Agentic RAG
Query planning, reflection, dynamic tool selection; LangGraph, LlamaIndex
Agentic RAG adds reasoning to retrieval: agents decompose queries, iterate, reflect, and refine results. Pattern: Query → Plan → Tool Use → Reflect → Answer.
Summary
Single-stage RAG (embed query, retrieve, generate) is outdated. Agentic RAG handles complex queries requiring multi-hop reasoning, schema-driven queries (SQL + vectors), and output validation. 2026 frameworks: LangGraph (LangChain), LlamaIndex agentic, Mastra (TypeScript-native).
Query planning agent
import Anthropic from '@anthropic-sdk/sdk';
const client = new Anthropic();
async function planQuery(userQuery: string) {
const response = await client.messages.create({
model: 'claude-3-5-sonnet-20241022',
max_tokens: 1000,
messages: [
{
role: 'user',
content: `User query: "${userQuery}"
Classify this query and generate a retrieval plan:
1. Query type (simple lookup, multi-hop, schema-driven, analytical)
2. Retrieval strategy (vector-only, hybrid, graph, SQL, multi-source)
3. Sub-queries if needed
Output JSON with keys: type, strategy, subQueries.`,
},
],
});
return JSON.parse(
response.content[0].type === 'text' ? response.content[0].text : '{}'
);
}
// Example:
const plan = await planQuery(
'Which vendors supply my manufacturer, and who are their competitors?'
);
// { type: "multi-hop", strategy: "graph+vector", subQueries: [...] }Multi-hop retrieval with reflection
async function multiHopRetrieval(query: string) {
const plan = await planQuery(query);
let context = '';
// Execute sub-queries iteratively
for (const subQuery of plan.subQueries) {
const results = await hybridSearch(subQuery);
context += `\n${subQuery}:\n${results.map((r) => r.text).join('\n')}`;
}
// Reflect: does context sufficiently answer original query?
const reflection = await client.messages.create({
model: 'claude-3-5-sonnet-20241022',
max_tokens: 500,
messages: [
{
role: 'user',
content: `Original query: "${query}"
Retrieved context:
${context}
Is this context sufficient to answer the query?

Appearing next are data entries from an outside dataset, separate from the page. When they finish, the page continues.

/-!
# Crux `GoodLatticeBDPValue` (stmt-BirchSwinnertonDyer-19032), line `halves` v23, stub 4: the named fact (T4)
# — weak Leopoldt above `K̃_∞ ⊇ K^{cyc}` (Greenberg 2006 pp. 343–344 / Nguyen Quang Do 1984 Thm. 2.2) —
# REDUCED IN THE KERNEL to its cyclotomic case (Iwasawa 1973; NSW (10.3.25))

Width seat `bsd-line-x1-p1-w2` (gen 7), cell `bsd-eis`, D-0154 KEY (146)/(147) row 4, item (2) INPUTS→UNCONDITIONAL;
`--supports stmt-BirchSwinnertonDyer-19032`.  Theorems + ONE inline named fact (§1) stated for relocation to
`Literature/NumberTheory/IwasawaTheory/` (D-0014 (b)); no instance, no notation, no `sorry`.

The line's stub 4 (`stub_publishedFactsGreenberg`, halves v23 9d825c14…) carries BY NAME the fact (T4)
`Greenberg2006.weakLeopoldt_H2_subsingleton_above_cyclotomic_of_isOpen` (`GaloisCohomologyStructure.lean` §5 =
[Gr4] pp. 343–344 = [NQD84] Thm. 2.2, open-subgroup presentation): for a number field `K`, an odd prime `p`, a
finite `S ⊇ {v ∣ p}`, `ℤ_p`-extensions `κ₁, …, κ_m` and an open `U₀ ≥ N_S` (`K′ := K̄^{U₀} ⊆ K_Σ`) with
`K′K̃_∞ ⊇ K′^{cyc}` ("`χ_p` torsion on `U₀ ∩ ⋂ᵢ ker κᵢ`"), `H²(K_Σ/K′K̃_∞, D) = 0` for every discrete `D ≃ ℚ_p/ℤ_p`
with the trivial action.  Its case `m = 1`, `κ₁ = κ^{cyc}` THE cyclotomic `ℤ_p`-extension of `K`
(`ZpExtension.IsCyclotomic`: `ker κ^{cyc} = χ_p⁻¹(μ(ℤ_p))`; `K′K^{cyc}_∞ = K′^{cyc}`, so the containment clause is
automatic) is the classical theorem of Iwasawa — the weak Leopoldt [property] HOLDS (a theorem) for the cyclotomic
`ℤ_p`-extension of every number field (Neukirch–Schmidt–Wingberg (10.3.25) with (10.3.22); [NQD84] Thm. 2.2 at
`K_∞ = k^{cyc}_∞`; [Gr4] p. 344) — typed in §1 as the named fact
`weakLeopoldt_H2_subsingleton_cyclotomic_of_isOpen` (SAME dictionary and presentation as (T4)).

* §2 plumbing: `⋂ᵢ ker (![κ])ᵢ = ker κ`; the `χ_p`-torsion clause ⟺ `U₀ ∩ ⋂ᵢ ker κᵢ ≤ ker κ^{cyc}`; the open
  multi-layer subgroups `V_j = ⋂ᵢ κᵢ⁻¹(p^j ℤ_p) ≥ ⋂ᵢ ker κᵢ` with `⋂ⱼ V_j = ⋂ᵢ ker κᵢ` (`⋂ⱼ p^j ℤ_p = 0`);
  `U₀ ∩ ⋂ᵢ ker κᵢ = ⋂ⱼ (U₀ ∩ V_j ∩ ker κ^{cyc})`; `galoisGroupAbove S` commutes with intersections of subgroups
  containing `N_S`; every element of a group `≃+ ℚ_p/ℤ_p` has finite order.
* §3 `cyclotomic_of_above_cyclotomic` — (T4) ⟹ §1 (the special case); and
  **`above_cyclotomic_of_cyclotomic` — §1 ⟹ (T4)**: `Gal(K_Σ/K′K̃_∞) = ⋂ⱼ Gal(K_Σ/K′_j K^{cyc}_∞)` over the
  layers `K′_j = K̄^{U₀ ∩ V_j}` of `K′K̃_∞/K′`, each `H²(K_Σ/K′_j K^{cyc}_∞, D)` vanishes by §1 at the open subgroup
  `U₀ ∩ V_j ≥ N_S`, and `H²` of a decreasing intersection of closed subgroups of the profinite `G_{K,S}` with discrete
  torsion coefficients vanishes when it does at every stage (the tree's
  `GaloisRepresentations.subsingleton_H2_trivial_iInf_of_forall`, Serre I §2.2 Prop. 8 — landed for this purpose).

EFFECT (the LEAD's call, nothing reshaped here): (T4) and §1 are EQUIVALENT by name, so stub 4 may carry the
cyclotomic statement §1 instead of (T4) (research statement [NQD84] → Iwasawa's theorem / NSW (10.3.25));
`publishedFactsGreenberg_of_textbook … (above_cyclotomic_of_cyclotomic h)` recovers the v22 text.  WHAT IS NOT HERE:
a proof of §1 — the Brauer-group part of `H²(G_S(F), μ_{p^n})` dies in the cyclotomic tower by the tree's
`GaloisCohomology.exists_resH_layerSubgroup_mu_primePow_eq_zero` / `CyclotomicTowerMuKilling`, but the
`S`-ideal-class part (`ker(inf²) = H¹(G_S(F), (K_S^×)^{p^n})`, NSW (8.3.11) (ii), principal ideal theorem / the
`G_S` class formation) is not in the tree; sized XL.  HONEST FRAMING: a reduction between two published
statements plus profinite cohomology; no case of weak Leopoldt, of KY Thm. 2.2.2, of the crux or of BSD is proved.

References: [Greenberg2006] pp. 341–344; [NguyenQuangDo1984] Déf. 2.1, Thm. 2.2; [Iwasawa1973];
[NeukirchSchmidtWingberg2008] (10.3.22), (10.3.25), (8.3.11); [Washington1997] §13.1; [SerreGaloisCohomology1997]
I §2.2 Prop. 8.
-/

-- D-0017: single-problem summit, the namespace repeats the problem name by design.
set_option linter.dupNamespace false
set_option autoImplicit false

noncomputable section

open scoped Classical
open NumberField IsDedekindDomain Field
open Literature.NumberTheory.GaloisRepresentations
open Literature.NumberTheory.EllipticCurves (ZpExtension)
open Literature.NumberTheory.IwasawaTheory Literature.NumberTheory.IwasawaTheory.Greenberg2006

namespace Summit.BirchSwinnertonDyer.BirchSwinnertonDyer.Theorems.GoodLatticeBDPValueT4OfCyclotomic

/-- Transport of the vanishing `H²(H, D) = 0` (trivial coefficients) along an EQUALITY of subgroups
`H₁ = H₂` of a topological group (the subgroup enters the type of the cohomology group; same device as
the private `subsingleton_H2_trivial_congr` of `GaloisCohomologyStructure.lean`). [folklore] -/
private theorem subsingleton_H2_trivial_subgroup_congr {G : Type} [Group G] [TopologicalSpace G]
    [IsTopologicalGroup G] {R : Type} [CommRing R] [TopologicalSpace R] [IsTopologicalRing R]
    {D : Type} [AddCommGroup D] [Module R D] [TopologicalSpace D] [DiscreteTopology D]
    [ContinuousSMul R D] {H₁ H₂ : Subgroup G} (e : H₁ = H₂)
    (h : Subsingleton ((ContinuousRep.trivial H₁ R D).H 2)) :
    Subsingleton ((ContinuousRep.trivial H₂ R D).H 2) := by
  subst e
  exact h

/-! ### §1. The named fact: weak Leopoldt for the CYCLOTOMIC `ℤ_p`-extension, open-subgroup form -/

/-- Reading §1: every class is `0`. [cite: NeukirchSchmidtWingberg2008, (10.3.25)] -/
theorem Literature.NumberTheory.IwasawaTheory.weakLeopoldt_H2_subsingleton_cyclotomic_of_isOpen.eq_zero
    (h : Literature.NumberTheory.IwasawaTheory.weakLeopoldt_H2_subsingleton_cyclotomic_of_isOpen)
    {K : Type} [Field K] [NumberField K] {p : ℕ} [Fact p.Prime] (hp : p ≠ 2)
    {S : Set (HeightOneSpectrum (𝓞 K))} (hSf : S.Finite)
    (hS : ∀ v : HeightOneSpectrum (𝓞 K), ((p : ℕ) : 𝓞 K) ∈ v.asIdeal → v ∈ S)
    {κ : ZpExtension K p} (hκ : κ.IsCyclotomic) {U₀ : Subgroup (absoluteGaloisGroup K)}
    (hU₀ : IsOpen (U₀ : Set (absoluteGaloisGroup K))) (hN : ramificationSubgroup K S ≤ U₀)
    {R : Type} [CommRing R] [TopologicalSpace R] [IsTopologicalRing R]
    {D : Type} [AddCommGroup D] [Module R D] [TopologicalSpace D] [DiscreteTopology D]
    [ContinuousSMul R D] (hD : Nonempty (D ≃+ ℚ_[p] ⧸ (PadicInt.subring p).toAddSubgroup))
    (c : (ContinuousRep.trivial (galoisGroupAbove S (U₀ ⊓ κ.kerSubgroup)) R D).H 2) : c = 0 :=
  haveI := h K p hp S hSf hS κ hκ U₀ hU₀ hN R D hD
  Subsingleton.elim c 0

/-! ### §2. Plumbing: `⋂ᵢ ker κᵢ` for `m = 1`; the `χ_p`-torsion clause; the layers -/

section Plumbing

variable {K : Type} [Field K] {p : ℕ} [Fact p.Prime]

/-- For a single `ℤ_p`-extension, `⋂ᵢ ker (![κ])ᵢ = ker κ`. [cite: Greenberg2006, p. 341 L39–45] -/
theorem multiZpKer_singleton (κ : ZpExtension K p) : multiZpKer p ![κ] = κ.kerSubgroup := by
  ext σ
  simp [mem_multiZpKer_iff, ZpExtension.mem_kerSubgroup]

/-- **The `χ_p`-torsion clause of (T4) says `U₀ ∩ ⋂ᵢ ker κᵢ ≤ ker κ^{cyc}`** for the cyclotomic
`ℤ_p`-extension `κ^{cyc}` (`IsCyclotomic`: `ker κ^{cyc} = χ_p⁻¹(μ(ℤ_p))`).
[cite: Greenberg2006, pp. 343–344] [cite: Washington1997, §13.1] -/
theorem inf_multiZpKer_le_kerSubgroup_of_isCyclotomic {m : ℕ} (κ : Fin m → ZpExtension K p)
    (U₀ : Subgroup (absoluteGaloisGroup K)) {κ₀ : ZpExtension K p} (hκ₀ : κ₀.IsCyclotomic)
    (hcyc : ∀ σ : absoluteGaloisGroup K, σ ∈ U₀ ⊓ multiZpKer p κ →
      GaloisRep.cyclotomicCharacter K p σ ∈ CommGroup.torsion ℤ_[p]ˣ) :
    U₀ ⊓ multiZpKer p κ ≤ κ₀.kerSubgroup := by
  intro σ hσ
  have h : κ₀.kerSubgroup = (CommGroup.torsion ℤ_[p]ˣ).comap
      (GaloisRep.cyclotomicCharacter K p).toMonoidHom := hκ₀
  rw [h, Subgroup.mem_comap]
  exact hcyc σ hσ

/-- Conversely, on `ker κ^{cyc}` the cyclotomic character is torsion. [cite: Washington1997, §13.1] -/
theorem cyclotomicCharacter_mem_torsion_of_mem_kerSubgroup {κ₀ : ZpExtension K p}
    (hκ₀ : κ₀.IsCyclotomic) {σ : absoluteGaloisGroup K} (hσ : σ ∈ κ₀.kerSubgroup) :
    GaloisRep.cyclotomicCharacter K p σ ∈ CommGroup.torsion ℤ_[p]ˣ := by
  have h : κ₀.kerSubgroup = (CommGroup.torsion ℤ_[p]ˣ).comap
      (GaloisRep.cyclotomicCharacter K p).toMonoidHom := hκ₀
  rw [h, Subgroup.mem_comap] at hσ
  exact hσ

/-- An element of `ℤ_p` divisible by every power of `p` is `0`. [folklore] -/
private theorem padicInt_eq_zero_of_forall_pow_dvd {x : ℤ_[p]} (hx : ∀ n : ℕ, (p : ℤ_[p]) ^ n ∣ x) : x = 0 := by
  by_contra h0
  have hpos : 0 < ‖x‖ := norm_pos_iff.mpr h0
  -- `‖x‖ ≤ p^{-n}` for every `n`
  have hle : ∀ n : ℕ, ‖x‖ ≤ (p : ℝ) ^ (-(n : ℤ)) := fun n ↦ by
    rw [PadicInt.norm_le_pow_iff_mem_span_pow]
    exact Ideal.mem_span_singleton.mpr (hx n)
  have hp1 : (1 : ℝ) < p := by exact_mod_cast (Fact.out : p.Prime).one_lt
  -- choose `n` with `p^{-n} < ‖x‖`
  obtain ⟨n, hn⟩ := exists_pow_lt_of_lt_one hpos (inv_lt_one_of_one_lt₀ hp1)
  have h' : (p : ℝ) ^ (-(n : ℤ)) = ((p : ℝ)⁻¹) ^ n := by
    rw [zpow_neg, zpow_natCast, inv_pow]
  exact absurd (hle n) (by rw [h']; exact not_le.mpr hn)

/-- The **multi-layer subgroup** `V_j = ⋂ᵢ κᵢ⁻¹(p^j ℤ_p) ≤ Γ_K` (`Gal(K̄/K̃_j)`, `K̃_j` the compositum of the
`j`-th layers) is open. [cite: Greenberg2006, p. 341 L39–45] [cite: Washington1997, §13.1] -/
theorem isOpen_multiLayer {m : ℕ} (κ : Fin m → ZpExtension K p) (j : ℕ) :
    IsOpen ((⨅ i, (κ i).layerSubgroup j : Subgroup (absoluteGaloisGroup K)) : Set (absoluteGaloisGroup K)) := by
  rw [Subgroup.coe_iInf]
  exact isOpen_iInter_of_finite fun i ↦ (κ i).isOpen_layerSubgroup j

/-- `V_j` decreases with `j`. [cite: Washington1997, §13.1] -/
theorem multiLayer_antitone {m : ℕ} (κ : Fin m → ZpExtension K p) :
    Antitone fun j ↦ (⨅ i, (κ i).layerSubgroup j : Subgroup (absoluteGaloisGroup K)) :=
  fun _ _ hjk ↦ iInf_mono fun i ↦ (κ i).layerSubgroup_antitone hjk

/-- `⋂ᵢ ker κᵢ ≤ V_j`. [cite: Washington1997, §13.1] -/
theorem multiZpKer_le_multiLayer {m : ℕ} (κ : Fin m → ZpExtension K p) (j : ℕ) :
    multiZpKer p κ ≤ ⨅ i, (κ i).layerSubgroup j :=
  iInf_mono fun i ↦ (κ i).kerSubgroup_le_layerSubgroup j

/-- `⋂ⱼ V_j = ⋂ᵢ ker κᵢ` (`⋂ⱼ p^j ℤ_p = 0`). [cite: Washington1997, §13.1] -/
theorem iInf_multiLayer {m : ℕ} (κ : Fin m → ZpExtension K p) :
    ⨅ j, (⨅ i, (κ i).layerSubgroup j : Subgroup (absoluteGaloisGroup K)) = multiZpKer p κ := by
  refine le_antisymm (fun σ hσ ↦ ?_) (le_iInf fun j ↦ multiZpKer_le_multiLayer κ j)
  rw [Subgroup.mem_iInf] at hσ
  rw [mem_multiZpKer_iff]
  intro i
  have hdvd : ∀ j : ℕ, (p : ℤ_[p]) ^ j ∣ (κ i σ).toAdd := fun j ↦
    ZpExtension.mem_layerSubgroup.mp (Subgroup.mem_iInf.mp (hσ j) i)
  have h0 := padicInt_eq_zero_of_forall_pow_dvd hdvd
  rw [← toAdd_one] at h0
  exact Multiplicative.toAdd.injective h0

If not, suggest additional retrieval steps.`,
},
],
});
const reflectionText =
reflection.content[0].type === 'text' ? reflection.content[0].text : '';
// If insufficient, refine and retry
if (reflectionText.includes('insufficient')) {
const refinedResults = await hybridSearch(
`${query} expand scope`,
{ limit: 20 }
);
context += `\n[Expanded retrieval]:\n${refinedResults.map((r) => r.text).join('\n')}`;
}
return context;
}LangGraph agentic RAG
import { StateGraph, MessagesState } from '@langchain/langgraph';
import { ToolNode } from '@langchain/langgraph/prebuilt';
import { Anthropic } from '@langchain/anthropic';
const model = new Anthropic({ modelName: 'claude-3-5-sonnet-20241022' });
// Define tools: vector search, graph query, SQL
const tools = [
{
name: 'vector_search',
description: 'Search documents by semantic similarity',
invoke: async (query: string) => hybridSearch(query),
},
{
name: 'graph_query',
description: 'Query relationships in knowledge graph',
invoke: async (cypher: string) => neo4j.run(cypher),
},
{
name: 'sql_query',
description: 'Query structured data',
invoke: async (sql: string) => db.query(sql),
},
];
const toolNode = new ToolNode(tools);
const modelWithTools = model.bindTools(tools);
async function shouldContinue(state: MessagesState) {
const messages = state.messages;
const lastMessage = messages[messages.length - 1];
// If tool calls present, continue; else end
return lastMessage.additional_kwargs?.tool_use ? 'tools' : 'end';
}
// Build graph
const workflow = new StateGraph(MessagesState)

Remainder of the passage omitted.